= Community Innovation Survey =

The Community Innovation Surveys (CIS) are a series of surveys executed by national statistical offices throughout the European Union and in Norway and Iceland. The harmonized surveys are designed to give information on the innovativeness of different sectors and regions. Data from these surveys is used for the annual European Innovation Scoreboard and for academic research on innovation, with over 200 papers using the CIS data published.

==Surveys==
In the 1980s, a series of individual surveys on innovation was carried out. Thereupon, the member states of the European Union decided to coordinate their efforts, and they laid down a common methodological approach to innovation research in the Oslo Manual.

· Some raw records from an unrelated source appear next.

/-- **The weight-tested Dynkin identity from a pointwise Doob–Dynkin identity.** For the `(N+1)`-site pinned chain
(`ω₂ > 0`, `lam, β, γ ≥ 0`), both baths at `T > 0`, `ρ = e^{-H/T}`, `K_s = transitionKernel (N+1) T T s`,
`P̂_s = langevinRevKernel (N+1) T T s`, and continuous `w, W, A` with `|w|, |W|, |A| = O(e^{H/(4T)})`: if
`e^{2γu} ∫ wρ dP̂_u(y,·) - w(y)ρ(y) = ∫₀ᵘ e^{2γs} ∫ Wρ dP̂_s(y,·) ds` for all `u ≥ 0`, `y`, then for all `S ≥ 0`
`∫ w (K_S A) ρ dx - ∫ w A ρ dx = ∫₀^S ∫ W (K_s A) ρ dx ds` (Lebesgue duality `pinnedChain_gibbs_duality` for the
weights `w` and `W`, the hypothesis, Fubini in `(s, y)`). [folklore] -/
theorem pinnedChain_testedDynkin_of_pointwise {ω₂ lam β γ : ℝ} (hω : 0 < ω₂) (hl : 0 ≤ lam) (hβ : 0 ≤ β)
    (hγ : 0 ≤ γ) (N : ℕ) {T : ℝ} (hT : 0 < T) {w W A : PhaseSpace (N + 1) → ℝ}
    (hwc : Continuous w) (hWc : Continuous W) (hAc : Continuous A) {Cw CW CA : ℝ}
    (hwb : ∀ x, |w x| ≤ Cw * Real.exp (1 / (4 * T) * (pinnedChain ω₂ lam β γ).hamiltonian (N + 1) x))
    (hWb : ∀ x, |W x| ≤ CW * Real.exp (1 / (4 * T) * (pinnedChain ω₂ lam β γ).hamiltonian (N + 1) x))
    (hAb : ∀ x, |A x| ≤ CA * Real.exp (1 / (4 * T) * (pinnedChain ω₂ lam β γ).hamiltonian (N + 1) x))
    (hpt : ∀ u : ℝ, 0 ≤ u → ∀ y : PhaseSpace (N + 1),
      Real.exp (2 * γ * u) *
            (∫ x, w x * (pinnedChain ω₂ lam β γ).gibbsDensity (N + 1) T x
              ∂((pinnedChain ω₂ lam β γ).langevinRevKernel (N + 1) T T u.toNNReal y)) -
          w y * (pinnedChain ω₂ lam β γ).gibbsDensity (N + 1) T y =
        ∫ s in (0 : ℝ)..u, Real.exp (2 * γ * s) *
          ∫ x, W x * (pinnedChain ω₂ lam β γ).gibbsDensity (N + 1) T x
            ∂((pinnedChain ω₂ lam β γ).langevinRevKernel (N + 1) T T s.toNNReal y))
    {S : ℝ} (hS : 0 ≤ S) :
    (∫ x, w x * (∫ y, A y ∂((pinnedChain ω₂ lam β γ).transitionKernel (N + 1) T T S.toNNReal x)) *
        (pinnedChain ω₂ lam β γ).gibbsDensity (N + 1) T x) -
      ∫ x, w x * A x * (pinnedChain ω₂ lam β γ).gibbsDensity (N + 1) T x =
    ∫ s in (0 : ℝ)..S, ∫ x, W x * (∫ y, A y ∂((pinnedChain ω₂ lam β γ).transitionKernel (N + 1) T T s.toNNReal x)) *
        (pinnedChain ω₂ lam β γ).gibbsDensity (N + 1) T x := by
  -- adapted from `BoundaryKubo.GibbsTtcf.pinnedChain_sumRule_density` (weight `H` ↦ generic `w`)
  -- notation
  set P := pinnedChain ω₂ lam β γ with hPdef
  have hP : P.IsConfining := pinnedChain_isConfining hω hl hβ hγ
  have hM : 0 < N + 1 := Nat.succ_pos N
  set ρ := P.gibbsDensity (N + 1) T with hρdef
  set Hm := P.hamiltonian (N + 1) with hHm
  set K : ℝ≥0 → Kernel (PhaseSpace (N + 1)) (PhaseSpace (N + 1)) := P.transitionKernel (N + 1) T T with hK
  set Kr : ℝ≥0 → Kernel (PhaseSpace (N + 1)) (PhaseSpace (N + 1)) := P.langevinRevKernel (N + 1) T T with hKr
  show (∫ x, w x * (∫ y, A y ∂(K S.toNNReal x)) * ρ x) - ∫ x, w x * A x * ρ x =
    ∫ s in (0:ℝ)..S, ∫ x, W x * (∫ y, A y ∂(K s.toNNReal x)) * ρ x
  -- the exponent `θ = 1/(4T)`
  set θ : ℝ := 1 / (4 * T) with hθ
  have hθ0 : 0 < θ := by positivity
  have hθ' : θ < 1 / max T T := by
    rw [max_self, hθ]; exact one_div_lt_one_div_of_lt hT (by linarith)
  have h2θ : 2 * θ < 1 / T := by
    rw [hθ, show 2 * (1 / (4 * T)) = 1 / (2 * T) by field_simp; ring]
    exact one_div_lt_one_div_of_lt hT (by linarith)
  have hθ1 : θ < 1 / T := by linarith
  -- continuity, nonnegativity of the constants
  have hHc : Continuous Hm := pinnedChain_continuous_hamiltonian ω₂ lam β γ (N + 1)
  have hρc : Continuous ρ := pinnedChain_continuous_gibbsDensity ω₂ lam β γ (N + 1) T
  have hρ0 : ∀ x, 0 ≤ ρ x := fun x => (P.gibbsDensity_pos (N + 1) T x).le
  have hH0 : ∀ x, 0 ≤ Hm x := fun x => hP.hamiltonian_nonneg (N + 1) x
  have hCw : 0 ≤ Cw := nonneg_of_mul_nonneg_left ((abs_nonneg _).trans (hwb 0)) (Real.exp_pos _)
  have hCW : 0 ≤ CW := nonneg_of_mul_nonneg_left ((abs_nonneg _).trans (hWb 0)) (Real.exp_pos _)
  have hCA : 0 ≤ CA := nonneg_of_mul_nonneg_left ((abs_nonneg _).trans (hAb 0)) (Real.exp_pos _)
  -- the case `S = 0`: both sides vanish
  obtain rfl | hS0 := hS.eq_or_lt
  · have hK0 : K (Real.toNNReal 0) = Kernel.id := by
      rw [Real.toNNReal_zero]; exact pinnedChain_transitionKernel_zero hω hl hβ hγ (N + 1) _ _
    rw [hK0, intervalIntegral.integral_same]
    simp only [Kernel.id_apply, integral_dirac, sub_self]
  -- the case `S > 0`
  set Sn := S.toNNReal with hSn
  have hSn0 : 0 < Sn := Real.toNNReal_pos.2 hS0
  have hSnc : ((Sn : ℝ≥0) : ℝ) = S := Real.coe_toNNReal _ hS
  set Φ : PhaseSpace (N + 1) → ℝ := fun y => ∫ x, w x * ρ x ∂(Kr Sn y) with hΦ
  set Ψ : ℝ → PhaseSpace (N + 1) → ℝ := fun s y => ∫ x, W x * ρ x ∂(Kr s.toNNReal y) with hΨ
  -- (a) duality at time `S` with the weight `w`
  obtain ⟨hi1, -, hd1⟩ := pinnedChain_gibbs_duality hω hl hβ hγ hM hT hT hT hθ0 hθ' h2θ hwc hAc hwb hAb hSn0
  rw [hSnc] at hd1
  have hLHS : ∫ x, w x * (∫ y, A y ∂(K Sn x)) * ρ x = Real.exp (2 * γ * S) * ∫ y, A y * Φ y :=
    calc ∫ x, w x * (∫ y, A y ∂(K Sn x)) * ρ x = ∫ x, w x * ρ x * ∫ y, A y ∂(K Sn x) :=
          integral_congr_ae (Eventually.of_forall fun x => by ring)
      _ = Real.exp (2 * γ * S) * ∫ y, A y * Φ y := hd1
  -- (b) the pointwise Doob–Dynkin identity for the weight
  have hpt' : ∀ y, Real.exp (2 * γ * S) * Φ y - w y * ρ y = ∫ s in (0:ℝ)..S, Real.exp (2 * γ * s) * Ψ s y :=
    fun y => hpt S hS y
  -- (c) integrate against `A(y) dy`
  have hwt1 : Integrable (fun x => Real.exp (θ * Hm x) * ρ x) :=
    pinnedChain_integrable_exp_mul_gibbsDensity hω hl hβ γ (N + 1) hT hθ1
  have hwt2 : Integrable (fun x => Real.exp (2 * θ * Hm x) * ρ x) :=
    pinnedChain_integrable_exp_mul_gibbsDensity hω hl hβ γ (N + 1) hT h2θ
  have hAwρ : Integrable (fun y => w y * A y * ρ y) :=
    (hwt2.const_mul (Cw * CA)).mono' ((hwc.mul hAc).mul hρc).aestronglyMeasurable
      (Eventually.of_forall fun y => by
        rw [Real.norm_eq_abs, abs_mul, abs_mul, abs_of_nonneg (hρ0 y), ← mul_assoc]
        refine mul_le_mul_of_nonneg_right ?_ (hρ0 y)
        calc |w y| * |A y| ≤ (Cw * Real.exp (θ * Hm y)) * (CA * Real.exp (θ * Hm y)) :=
              mul_le_mul (hwb y) (hAb y) (abs_nonneg _) (by positivity)
          _ = Cw * CA * Real.exp (2 * θ * Hm y) := by
              rw [show 2 * θ * Hm y = θ * Hm y + θ * Hm y by ring, Real.exp_add]; ring)
  have hΦm : StronglyMeasurable Φ := (hwc.mul hρc).stronglyMeasurable.integral_kernel (κ := Kr Sn)
  have hAΦ : Integrable (fun y => A y * Φ y) :=
    hi1.mono' (hAc.aestronglyMeasurable.mul hΦm.aestronglyMeasurable)
      (Eventually.of_forall fun y => by
        rw [norm_mul, Real.norm_eq_abs]
        refine mul_le_mul_of_nonneg_left ?_ (abs_nonneg _)
        calc ‖Φ y‖ ≤ ∫ x, ‖w x * ρ x‖ ∂(Kr Sn y) := norm_integral_le_integral_norm _
          _ = ∫ x, |w x| * ρ x ∂(Kr Sn y) := integral_congr_ae (Eventually.of_forall fun x => by
              show ‖w x * ρ x‖ = |w x| * ρ x
              rw [norm_mul, Real.norm_eq_abs, Real.norm_of_nonneg (hρ0 x)]))
  have hstep : (∫ x, w x * (∫ y, A y ∂(K Sn x)) * ρ x) - ∫ x, w x * A x * ρ x =
      ∫ y, ∫ s in (0:ℝ)..S, A y * (Real.exp (2 * γ * s) * Ψ s y) := by
    have e : ∀ y, Real.exp (2 * γ * S) * (A y * Φ y) - w y * A y * ρ y =
        ∫ s in (0:ℝ)..S, A y * (Real.exp (2 * γ * s) * Ψ s y) := by
      intro y
      rw [intervalIntegral.integral_const_mul, ← hpt' y]; ring
    rw [hLHS, ← integral_const_mul (Real.exp (2 * γ * S)), ← integral_sub (hAΦ.const_mul _) hAwρ]
    exact integral_congr_ae (Eventually.of_forall e)
  -- (d) duality at the times `s > 0` with the weight `W`
  have hdu : ∀ s : ℝ, 0 < s →
      Integrable (fun y => |A y| * ∫ x, |W x| * ρ x ∂(Kr s.toNNReal y)) ∧
      (∫ y, |A y| * ∫ x, |W x| * ρ x ∂(Kr s.toNNReal y)) ≤ Real.exp (-(2 * γ * s)) *
        (CW * CA * Real.exp (θ * γ * (T + T) * s) *
          ∫ x, Real.exp (2 * θ * Hm x) * ρ x) ∧
      ∫ x, W x * ρ x * (∫ y, A y ∂(K s.toNNReal x)) = Real.exp (2 * γ * s) * ∫ y, A y * Ψ s y := by
    intro s hs
    have h := pinnedChain_gibbs_duality hω hl hβ hγ hM hT hT hT hθ0 hθ' h2θ hWc hAc hWb hAb
      (Real.toNNReal_pos.2 hs)
    rwa [Real.coe_toNNReal _ hs.le] at h
  -- (e) joint measurability of `(s, y) ↦ Ψ s y` and integrability of `G` on `(0, S] × Ω`
  have hΨm : StronglyMeasurable fun q : ℝ × PhaseSpace (N + 1) => Ψ q.1 q.2 :=
    stronglyMeasurable_integral_langevinRevKernel hP (N + 1) T T (hWc.mul hρc).stronglyMeasurable
  set G : ℝ → PhaseSpace (N + 1) → ℝ := fun s y => A y * (Real.exp (2 * γ * s) * Ψ s y) with hG
  have hGm : StronglyMeasurable (Function.uncurry G) := by
    have h1 : StronglyMeasurable fun q : ℝ × PhaseSpace (N + 1) => A q.2 :=
      (hAc.comp continuous_snd).stronglyMeasurable
    have h2 : StronglyMeasurable fun q : ℝ × PhaseSpace (N + 1) => Real.exp (2 * γ * q.1) :=
      (Real.continuous_exp.comp ((continuous_const.mul continuous_id).comp continuous_fst)).stronglyMeasurable
    exact h1.mul (h2.mul hΨm)
  set I₂ := ∫ x, Real.exp (2 * θ * Hm x) * ρ x with hI₂
  set Bd := CW * CA * Real.exp (θ * γ * (T + T) * S) * I₂ with hBd
  have hGs : ∀ s : ℝ, 0 < s → s ≤ S → Integrable (G s) ∧ ∫ y, ‖G s y‖ ≤ Bd := by
    intro s hs hsS
    obtain ⟨hi, hbd, -⟩ := hdu s hs
    have hΨs : StronglyMeasurable (Ψ s) :=
      (hWc.mul hρc).stronglyMeasurable.integral_kernel (κ := Kr s.toNNReal)
    have hptw : ∀ y, ‖G s y‖ ≤ Real.exp (2 * γ * s) * (|A y| * ∫ x, |W x| * ρ x ∂(Kr s.toNNReal y)) := by
      intro y
      have h1 : ‖Ψ s y‖ ≤ ∫ x, |W x| * ρ x ∂(Kr s.toNNReal y) :=
        calc ‖Ψ s y‖ ≤ ∫ x, ‖W x * ρ x‖ ∂(Kr s.toNNReal y) := norm_integral_le_integral_norm _
          _ = ∫ x, |W x| * ρ x ∂(Kr s.toNNReal y) := integral_congr_ae (Eventually.of_forall fun x => by
              show ‖W x * ρ x‖ = |W x| * ρ x
              rw [norm_mul, Real.norm_eq_abs, Real.norm_of_nonneg (hρ0 x)])
      show ‖A y * (Real.exp (2 * γ * s) * Ψ s y)‖ ≤ _
      rw [norm_mul, norm_mul, Real.norm_eq_abs, Real.norm_of_nonneg (Real.exp_pos _).le]
      calc |A y| * (Real.exp (2 * γ * s) * ‖Ψ s y‖) = Real.exp (2 * γ * s) * (|A y| * ‖Ψ s y‖) := by ring
        _ ≤ Real.exp (2 * γ * s) * (|A y| * ∫ x, |W x| * ρ x ∂(Kr s.toNNReal y)) :=
            mul_le_mul_of_nonneg_left (mul_le_mul_of_nonneg_left h1 (abs_nonneg _)) (Real.exp_pos _).le
    have hint : Integrable (G s) := (hi.const_mul (Real.exp (2 * γ * s))).mono'
      (hAc.aestronglyMeasurable.mul ((continuous_const.aestronglyMeasurable).mul hΨs.aestronglyMeasurable))
      (Eventually.of_forall hptw)
    refine ⟨hint, ?_⟩
    have hI₂ : 0 ≤ I₂ := integral_nonneg fun x => mul_nonneg (Real.exp_pos _).le (hρ0 x)
    have hrate : 0 ≤ θ * γ * (T + T) := mul_nonneg (mul_nonneg hθ0.le hγ) (by linarith)
    calc ∫ y, ‖G s y‖ ≤ ∫ y, Real.exp (2 * γ * s) * (|A y| * ∫ x, |W x| * ρ x ∂(Kr s.toNNReal y)) :=
          integral_mono hint.norm (hi.const_mul _) hptw
      _ = Real.exp (2 * γ * s) * ∫ y, |A y| * ∫ x, |W x| * ρ x ∂(Kr s.toNNReal y) := integral_const_mul _ _
      _ ≤ Real.exp (2 * γ * s) * (Real.exp (-(2 * γ * s)) *
          (CW * CA * Real.exp (θ * γ * (T + T) * s) * I₂)) :=
          mul_le_mul_of_nonneg_left hbd (Real.exp_pos _).le
      _ = CW * CA * Real.exp (θ * γ * (T + T) * s) * I₂ := by
          rw [← mul_assoc, ← Real.exp_add, show 2 * γ * s + -(2 * γ * s) = 0 by ring, Real.exp_zero, one_mul]
      _ ≤ Bd := by
          have hexp : Real.exp (θ * γ * (T + T) * s) ≤ Real.exp (θ * γ * (T + T) * S) :=
            Real.exp_le_exp.2 (mul_le_mul_of_nonneg_left hsS hrate)
          exact mul_le_mul_of_nonneg_right (mul_le_mul_of_nonneg_left hexp (by positivity)) hI₂
  have hGint : Integrable (Function.uncurry G) ((volume.restrict (Ioc 0 S)).prod volume) := by
    rw [integrable_prod_iff hGm.aestronglyMeasurable]
    constructor
    · exact (ae_restrict_iff' measurableSet_Ioc).2 (Eventually.of_forall fun s hs => (hGs s hs.1 hs.2).1)
    · refine Integrable.of_bound hGm.norm.aestronglyMeasurable.integral_prod_right' Bd ?_
      exact (ae_restrict_iff' measurableSet_Ioc).2 (Eventually.of_forall fun s hs => by
        rw [Real.norm_of_nonneg (integral_nonneg fun y => norm_nonneg _)]
        exact (hGs s hs.1 hs.2).2)
  -- (f) exchange the integrals and use duality backwards
  rw [hstep]
  calc ∫ y, ∫ s in (0:ℝ)..S, A y * (Real.exp (2 * γ * s) * Ψ s y)
      = ∫ y, ∫ s in Ioc 0 S, G s y :=
        integral_congr_ae (Eventually.of_forall fun y => intervalIntegral.integral_of_le hS)
    _ = ∫ s in Ioc 0 S, ∫ y, G s y := (integral_integral_swap hGint).symm
    _ = ∫ s in Ioc 0 S, ∫ x, W x * (∫ y, A y ∂(K s.toNNReal x)) * ρ x := by
        refine setIntegral_congr_fun measurableSet_Ioc fun s hs => ?_
        obtain ⟨-, -, hd⟩ := hdu s hs.1
        calc ∫ y, G s y = ∫ y, Real.exp (2 * γ * s) * (A y * Ψ s y) :=
              integral_congr_ae (Eventually.of_forall fun y => by
                show A y * (Real.exp (2 * γ * s) * Ψ s y) = Real.exp (2 * γ * s) * (A y * Ψ s y); ring)
          _ = Real.exp (2 * γ * s) * ∫ y, A y * Ψ s y := integral_const_mul _ _
          _ = ∫ x, W x * ρ x * ∫ y, A y ∂(K s.toNNReal x) := hd.symm
          _ = ∫ x, W x * (∫ y, A y ∂(K s.toNNReal x)) * ρ x :=
              integral_congr_ae (Eventually.of_forall fun x => by
                show W x * ρ x * (∫ y, A y ∂(K s.toNNReal x)) = W x * (∫ y, A y ∂(K s.toNNReal x)) * ρ x; ring)
    _ = ∫ s in (0:ℝ)..S, ∫ x, W x * (∫ y, A y ∂(K s.toNNReal x)) * ρ x :=
        (intervalIntegral.integral_of_le hS).symm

This CIS surveys have been carried out:
- CIS1, 1992
- CIS2, 1996
- CIS3, 2001
- CIS4, for the reference period 2002-2004
- CIS 2006, for the reference period 2004-2006
- CIS 2008
- CIS 2010
- CIS 2012

CIS1 experienced some difficulties, partly because no standards existed yet, and partly because of a rather limited time-frame. However, it already made a first attempt at homogenization, and at comparability with non-EU surveys. In that sense it was an important step towards CIS2, even though both surveys turned out to mark a rather large number of firms as 'innovative' due to their generous definitions. The more recent surveys paid more attention to service innovations, and future surveys will also include management techniques, organisational change, design and marketing issues.

==Methodology==
National statistical offices carry out the survey according to the EU-wide definitions of the Oslo Manual. They generally take a sample from all establishments, stratifying the sample by sector, establishment size and possibly region. For the size classes, a portion of all establishments below a certain size threshold is selected, but in most countries all large establishments receive a questionnaire. The survey is conducted at the enterprise level. Firms that organise their business activities into separate legally defined units can therefore be sampled several times.

The Community Innovation Surveys are the main data source for measuring innovation in Europe.
Aggregated data are disseminated on the Eurostat webpage under CIS data. The tables cover the basic information of the enterprise, product and process innovation, innovation activity and expenditure, effects of innovation, innovation co-operation, public finding of innovation, source of information for innovation patents, etc.

The resulting micro-datasets can be accessed by researchers via the SAFE Center at the premises of Eurostat in Luxembourg or the anonymised micro-data via CD-ROMs; some countries provides also access to their micro-data on similar safe centers. Eurostat also provides access to the EU-wide dataset for selected countries. Some non-EU countries perform very similar surveys according to the same methodology. These include Canada, Australia, New Zealand and South Africa.